import Literature.Topology.FourManifolds.SeifertSurfaceExistence
import Literature.Topology.FourManifolds.BoundaryOrientation
import Literature.Topology.FourManifolds.SmoothOrientationSphereProofs
import Literature.Topology.FourManifolds.SpinDiffeomorphProofs
import Literature.Topology.FourManifolds.SliceGenusDiscMorse
import Mathlib.Analysis.SpecialFunctions.Sqrt
import HarnessLib

/-!
# The closed-up level surface `Λ` is orientable; Seifert's theorem from the leaves

Topic `Literature/Topology/FourManifolds`; fact seat
`provefact-Literature.Topology.FourManifolds.Knot.sliceGenus_eq_zero_iff`, glue step G6 and the
final assembly. Everything here is **proved**.

`Λ = K ∪ θ⁻¹{±v}` (`SeifertLevelSurface.lean`) is exhibited as the boundary of a regular domain:
on the open neighbourhood `U = (unit tube) ∪ O₊ ∪ O₋` of `Λ` in `𝕊³` there is *one* smooth
function `H : U → ℝ` (`SeifertDatum.levelFn`) — `⟪w, Jv⟫ k(‖w‖²)` in the unit tube with
`k(r) = r^{-1/2}` for `r ≥ 1/4` and `k = 1` near `0`, and `⟪θ, Jv⟫` outside the tube of radius
`1/2`, the two agreeing on the overlap — with `H⁻¹(0) = Λ` and `dH ≠ 0` along `Λ`. The regular
sublevel set `W = {H ≤ 0}` is a manifold with boundary in the oriented `U ⊆ 𝕊³`
(`isOrientable_sphere_holds`, `IsOrientable.opens`, `IsOrientable.of_isSmoothEmbedding`), its
boundary `∂W = {H = 0} = Λ` is orientable (the tree's `isOrientable_boundary`, Hirsch §4.4 /
Lee Prop. 15.24), and the identity `Λ ≅ ∂W` is a diffeomorphism between the slice-chart structure
of `Λ` and the boundary structure of `∂W` (smooth maps into either are the smooth maps into the
ambient). Hence `Λ` is orientable (`SeifertDatum.isOrientable_sheet`), and with
`SeifertSurfaceExistence.lean`: **every knot bounds a Seifert surface**, granted the circle-map
fact, Sard's theorem and the genus parity fact (`Knot.exists_hasSeifertSurfaceOfGenus_of_facts`);
together with `SliceGenusDiscMorse.lean` the target fact `Knot.sliceGenus_eq_zero_iff` follows
from these three leaves and the three Morse-theoretic leaves
(`Knot.sliceGenus_eq_zero_iff_of_glue`).

## References

* A. Juhász, *Differential and Low-Dimensional Topology* (2023), proof of Prop. 4.10 ("oriented").
  [Juhasz2023]
* M. W. Hirsch, *Differential Topology* (1976), §4.4 (orientation of boundaries and of two-sided
  hypersurfaces). [HirschDT1976]
* J. M. Lee, *Introduction to Smooth Manifolds*, 2nd ed. (2013), Prop. 15.24, Prop. 5.47.
  [LeeSmoothManifolds2013]
-/

open scoped Manifold ContDiff Topology RealInnerProductSpace
open Function Set Filter

noncomputable section

namespace Literature.Topology.FourManifolds

/-- Local notation: `𝔼 n` is the model Euclidean space `EuclideanSpace ℝ (Fin n)`. -/
local notation "𝔼 " n:arg => EuclideanSpace ℝ (Fin n)

/-- Local notation: `ℍ n` is the model half-space `EuclideanHalfSpace n`. -/
local notation "ℍ " n:arg => EuclideanHalfSpace n

/-- Local notation: `𝕊 n` is the unit sphere in `EuclideanSpace ℝ (Fin (n + 1))`. -/
local notation "𝕊 " n:arg => (Metric.sphere (0 : EuclideanSpace ℝ (Fin (n + 1))) 1)

/-! ### The blend `k` of `1` and `r^{-1/2}` -/

/-- **The blend** `k(r) = 1` for `r ≤ 1/16`, `k(r) = 1/√r` for `r ≥ 1/4`, positive and smooth.
[folklore] -/
def invSqrtBlend (r : ℝ) : ℝ :=
  (1 - smoothStep (1 / 16) (1 / 4) r) + smoothStep (1 / 16) (1 / 4) r * (Real.sqrt r)⁻¹

/-- `k = 1` on `r ≤ 1/16`. [folklore] -/
theorem invSqrtBlend_of_le {r : ℝ} (h : r ≤ 1 / 16) : invSqrtBlend r = 1 := by
  rw [invSqrtBlend, smoothStep_of_le (by norm_num) h]; ring

/-- `k = 1/√r` on `r ≥ 1/4`. [folklore] -/
theorem invSqrtBlend_of_ge {r : ℝ} (h : 1 / 4 ≤ r) : invSqrtBlend r = (Real.sqrt r)⁻¹ := by
  rw [invSqrtBlend, smoothStep_of_ge (by norm_num) h]; ring

/-- `k > 0`. [folklore] -/
theorem invSqrtBlend_pos (r : ℝ) : 0 < invSqrtBlend r := by
  by_cases h : r ≤ 1 / 16
  · rw [invSqrtBlend_of_le h]; exact one_pos
  · push Not at h
    have hs0 := (smoothStep_mem_Icc (1 / 16) (1 / 4) r).1
    have hs1 := (smoothStep_mem_Icc (1 / 16) (1 / 4) r).2
    have hr : 0 < (Real.sqrt r)⁻¹ := inv_pos.mpr (Real.sqrt_pos.mpr (by linarith))
    rw [invSqrtBlend]
    rcases hs1.lt_or_eq with hlt | heq
    · nlinarith
    · rw [heq]; linarith

/-- `k` is smooth: near `r ≤ 1/16` it is `1`, elsewhere a smooth expression (`√` is smooth off
`0`). [folklore] -/
theorem contDiff_invSqrtBlend : ContDiff ℝ ∞ invSqrtBlend := by
  rw [contDiff_iff_contDiffAt]
  intro r
  by_cases h : r < 1 / 16
  · have hev : invSqrtBlend =ᶠ[𝓝 r] fun _ => 1 := by
      filter_upwards [Iio_mem_nhds h] with s hs
      exact invSqrtBlend_of_le (le_of_lt hs)
    exact contDiffAt_const.congr_of_eventuallyEq hev
  · push Not at h
    have hr : r ≠ 0 := by intro h0; rw [h0] at h; norm_num at h
    exact (contDiff_const.sub (contDiff_smoothStep _ _)).contDiffAt.add
      ((contDiff_smoothStep _ _).contDiffAt.mul ((Real.contDiffAt_sqrt hr).inv
        (Real.sqrt_ne_zero'.mpr (by linarith))))

namespace SeifertDatum

open scoped Classical

variable {K : Knot} (D : SeifertDatum K)

/-! ### The modified tube function `G̃ = ⟪w, Jv⟫ k(‖w‖²)` -/

/-- **The modified tube function** `G̃ = cut(‖w‖²) ⟪w, Jv⟫ k(‖w‖²)` on the tube, `0` off it;
on the unit tube `G̃ = ⟪w, Jv⟫ k(‖w‖²)`, which equals `⟪w, Jv⟫ / ‖w‖ = F` for `1/2 ≤ ‖w‖ ≤ 1`.
[folklore] -/
def tubeFn' (p : 𝕊 3) : ℝ :=
  if p ∈ range ⇑D.ν then stepDown 1 4 (‖D.fib p‖ ^ 2) *
    (⟪D.fib p, quarterRot (D.v : 𝔼 2)⟫ * invSqrtBlend (‖D.fib p‖ ^ 2)) else 0

/-- `G̃ (ν (x, w)) = cut(‖w‖²) ⟪w, Jv⟫ k(‖w‖²)`. [folklore] -/
theorem tubeFn'_apply (x : 𝕊 1) (w : 𝔼 2) :
    D.tubeFn' (D.ν (x, w)) = stepDown 1 4 (‖w‖ ^ 2) *
      (⟪w, quarterRot (D.v : 𝔼 2)⟫ * invSqrtBlend (‖w‖ ^ 2)) := by
  rw [tubeFn', if_pos (mem_range_self _), fib_apply]

/-- On the closed unit tube `G̃ (ν (x, w)) = ⟪w, Jv⟫ k(‖w‖²)`. [folklore] -/
theorem tubeFn'_apply_of_norm_le_one (x : 𝕊 1) {w : 𝔼 2} (hw : ‖w‖ ≤ 1) :
    D.tubeFn' (D.ν (x, w)) = ⟪w, quarterRot (D.v : 𝔼 2)⟫ * invSqrtBlend (‖w‖ ^ 2) := by
  rw [tubeFn'_apply, stepDown_of_le (by norm_num) (by nlinarith [norm_nonneg w]), one_mul]

/-- Off the closed tube of radius `2`, `G̃ = 0`. [folklore] -/
theorem tubeFn'_eq_zero_of_not_mem {p : 𝕊 3} (hp : p ∉ D.closedTubeSet 2) : D.tubeFn' p = 0 := by
  by_cases hr : p ∈ range ⇑D.ν
  · obtain ⟨⟨x, w⟩, rfl⟩ := hr
    rw [apply_mem_closedTubeSet_iff, not_le] at hp
    rw [tubeFn'_apply, stepDown_of_ge (by norm_num) (by nlinarith), zero_mul]
  · rw [tubeFn', if_neg hr]

/-- **`G̃` is smooth on `𝕊³`.** [folklore] -/
theorem contMDiff_tubeFn' : ContMDiff (𝓡 3) 𝓘(ℝ, ℝ) ∞ D.tubeFn' := by
  intro p
  by_cases hp : p ∈ range ⇑D.ν
  · have hform : ContMDiffOn (𝓡 3) 𝓘(ℝ, ℝ) ∞
        (fun q => stepDown 1 4 (‖D.fib q‖ ^ 2) *
          (⟪D.fib q, quarterRot (D.v : 𝔼 2)⟫ * invSqrtBlend (‖D.fib q‖ ^ 2))) (range ⇑D.ν) := by
      have h1 : ContDiff ℝ ∞ fun w : 𝔼 2 => stepDown 1 4 (‖w‖ ^ 2) *
          (⟪w, quarterRot (D.v : 𝔼 2)⟫ * invSqrtBlend (‖w‖ ^ 2)) :=
        ((contDiff_stepDown 1 4).comp (contDiff_norm_sq ℝ)).mul
          ((contDiff_id.inner ℝ contDiff_const).mul
            (contDiff_invSqrtBlend.comp (contDiff_norm_sq ℝ)))
      exact h1.contMDiff.comp_contMDiffOn D.contMDiffOn_fib
    have heq : EqOn D.tubeFn' (fun q => stepDown 1 4 (‖D.fib q‖ ^ 2) *
        (⟪D.fib q, quarterRot (D.v : 𝔼 2)⟫ * invSqrtBlend (‖D.fib q‖ ^ 2))) (range ⇑D.ν) :=
      fun q hq => by rw [tubeFn', if_pos hq]
    exact (hform.congr heq).contMDiffAt (D.isOpen_range_ν.mem_nhds hp)
  · have hp2 : p ∉ D.closedTubeSet 2 := fun h => hp (D.closedTubeSet_subset_range 2 h)
    have hev : D.tubeFn' =ᶠ[𝓝 p] fun _ => 0 := by
      filter_upwards [(D.isClosed_closedTubeSet 2).isOpen_compl.mem_nhds hp2] with q hq
      exact D.tubeFn'_eq_zero_of_not_mem hq
    exact contMDiffAt_const.congr_of_eventuallyEq hev

/-- **On the unit tube, `Λ` is the zero set of `G̃`** (`k > 0`). [folklore] -/
theorem tubeFn'_eq_zero_iff (x : 𝕊 1) {w : 𝔼 2} (hw : ‖w‖ ≤ 1) :
    D.tubeFn' (D.ν (x, w)) = 0 ↔ D.ν (x, w) ∈ D.sheet := by
  rw [D.tubeFn'_apply_of_norm_le_one x hw, D.apply_mem_sheet_iff x hw,
    mul_eq_zero, or_iff_left (invSqrtBlend_pos _).ne']

/-- **`G̃ = F` on the overlap** `1/2 < ‖w‖ ≤ 1`: there `k(‖w‖²) = 1/‖w‖`, `χ = 1` and
`θ = w/‖w‖`. [folklore] -/
theorem tubeFn'_eq_sheetFn (x : 𝕊 1) {w : 𝔼 2} (h1 : 1 / 2 < ‖w‖) (h2 : ‖w‖ ≤ 1) :
    D.tubeFn' (D.ν (x, w)) = D.sheetFn (D.ν (x, w)) := by
  have hw0 : w ≠ 0 := by
    intro h; rw [h, norm_zero] at h1; norm_num at h1
  have hnm : D.ν (x, w) ∉ D.closedTubeSet (1 / 2) := by
    rw [apply_mem_closedTubeSet_iff, not_le]; exact h1
  rw [D.tubeFn'_apply_of_norm_le_one x h2, D.sheetFn_eq_of_not_mem hnm, D.θhat_tube x hw0 h2,
    invSqrtBlend_of_ge (by nlinarith), Real.sqrt_sq (norm_nonneg w), real_inner_smul_left]
  ring

/-- **`G̃` is regular along `Λ` in the open unit tube**: along the straight fibre line
`s ↦ ν (x, w + s Jv)` through a point of `Λ` (`⟪w, Jv⟫ = 0`), `G̃` reads `s k(‖w + s Jv‖²)`
near `s = 0`, with derivative `k(‖w‖²) > 0` there. [folklore] -/
theorem not_isMCriticalPt_tubeFn' (x : 𝕊 1) {w : 𝔼 2} (hw : ‖w‖ < 1)
    (hΛ : ⟪w, quarterRot (D.v : 𝔼 2)⟫ = 0) :
    ¬ IsMCriticalPt (𝓡 3) D.tubeFn' (D.ν (x, w)) := by
  intro hcrit
  set c : 𝔼 2 := quarterRot (D.v : 𝔼 2) with hc
  have hcc : ⟪c, c⟫ = (1 : ℝ) := by
    rw [hc, inner_quarterRot_quarterRot, real_inner_self_eq_norm_sq, D.norm_v]; norm_num
  -- the fibre line through the point
  set γ : ℝ → 𝕊 3 := fun s => D.ν (x, w + s • c) with hγ
  have hγs : ContMDiff 𝓘(ℝ, ℝ) (𝓡 3) ∞ γ :=
    D.ν.contMDiff.comp (contMDiff_const.prodMk
      ((contDiff_const.add (contDiff_id.smul contDiff_const)).contMDiff))
  have hγ0 : γ 0 = D.ν (x, w) := by simp [hγ]
  -- the model function
  set κ : ℝ → ℝ := fun s => invSqrtBlend (‖w + s • c‖ ^ 2) with hκ
  have hκd : DifferentiableAt ℝ κ 0 :=
    ((contDiff_invSqrtBlend.comp ((contDiff_norm_sq ℝ).comp
      (contDiff_const.add (contDiff_id.smul contDiff_const)))).differentiable (by simp)).differentiableAt
  set φ : ℝ → ℝ := fun s => s * κ s with hφ
  have hφder : HasDerivAt φ (κ 0) 0 := by
    have h := (hasDerivAt_id (0 : ℝ)).mul hκd.hasDerivAt
    simp only [id_eq, one_mul, zero_mul, add_zero] at h
    exact h
  -- `G̃ ∘ γ = φ` near `0`
  have hnear : ∀ᶠ s in 𝓝 (0 : ℝ), ‖w + s • c‖ < 1 := by
    have hcont : Continuous fun s : ℝ => ‖w + s • c‖ :=
      (continuous_const.add (continuous_id.smul continuous_const)).norm
    have h0 : ‖w + (0 : ℝ) • c‖ < 1 := by simpa using hw
    exact hcont.continuousAt.eventually_lt continuousAt_const h0
  have heq : (D.tubeFn' ∘ γ) =ᶠ[𝓝 0] φ := by
    filter_upwards [hnear] with s hs
    show D.tubeFn' (D.ν (x, w + s • c)) = s * κ s
    rw [D.tubeFn'_apply_of_norm_le_one x hs.le, inner_add_left, hΛ, real_inner_smul_left, hcc,
      zero_add, mul_one]
  -- chain rule and criticality: `d(G̃ ∘ γ)_0 = 0`
  have hGd : MDifferentiableAt (𝓡 3) 𝓘(ℝ, ℝ) D.tubeFn' (γ 0) :=
    (D.contMDiff_tubeFn' _).mdifferentiableAt (by simp)
  have hγd : MDifferentiableAt 𝓘(ℝ, ℝ) (𝓡 3) γ 0 := (hγs 0).mdifferentiableAt (by simp)
  have hA : mfderiv 𝓘(ℝ, ℝ) 𝓘(ℝ, ℝ) (D.tubeFn' ∘ γ) 0 (1 : ℝ) = 0 := by
    rw [mfderiv_comp 0 hGd hγd]
    have : mfderiv (𝓡 3) 𝓘(ℝ, ℝ) D.tubeFn' (γ 0) = 0 := by rw [hγ0]; exact hcrit
    rw [this]
    rfl
  have hB : (mfderiv 𝓘(ℝ, ℝ) 𝓘(ℝ, ℝ) φ 0 (1 : ℝ) : ℝ) = κ 0 := by
    rw [mfderiv_eq_fderiv]
    show deriv φ 0 = κ 0
    exact hφder.deriv
  have hAB := congrFun (congrArg DFunLike.coe
    (heq.mfderiv_eq (I := 𝓘(ℝ, ℝ)) (I' := 𝓘(ℝ, ℝ)))) (1 : ℝ)
  have hκ0 : κ 0 = 0 := hB.symm.trans (hAB.symm.trans hA)
  exact (invSqrtBlend_pos _).ne' hκ0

→ **REQUIREMENT**
Every line from the start of the material above through the line that contains "is a manifold" must be written out exactly, with both ends included.

→ **ANSWER TO THIS TASK**
import Literature.Topology.FourManifolds.SeifertSurfaceExistence
import Literature.Topology.FourManifolds.BoundaryOrientation
import Literature.Topology.FourManifolds.SmoothOrientationSphereProofs
import Literature.Topology.FourManifolds.SpinDiffeomorphProofs
import Literature.Topology.FourManifolds.SliceGenusDiscMorse
import Mathlib.Analysis.SpecialFunctions.Sqrt
import HarnessLib

/-!
# The closed-up level surface `Λ` is orientable; Seifert's theorem from the leaves

Topic `Literature/Topology/FourManifolds`; fact seat
`provefact-Literature.Topology.FourManifolds.Knot.sliceGenus_eq_zero_iff`, glue step G6 and the
final assembly. Everything here is **proved**.

`Λ = K ∪ θ⁻¹{±v}` (`SeifertLevelSurface.lean`) is exhibited as the boundary of a regular domain:
on the open neighbourhood `U = (unit tube) ∪ O₊ ∪ O₋` of `Λ` in `𝕊³` there is *one* smooth
function `H : U → ℝ` (`SeifertDatum.levelFn`) — `⟪w, Jv⟫ k(‖w‖²)` in the unit tube with
`k(r) = r^{-1/2}` for `r ≥ 1/4` and `k = 1` near `0`, and `⟪θ, Jv⟫` outside the tube of radius
`1/2`, the two agreeing on the overlap — with `H⁻¹(0) = Λ` and `dH ≠ 0` along `Λ`. The regular
sublevel set `W = {H ≤ 0}` is a manifold with boundary in the oriented `U ⊆ 𝕊³`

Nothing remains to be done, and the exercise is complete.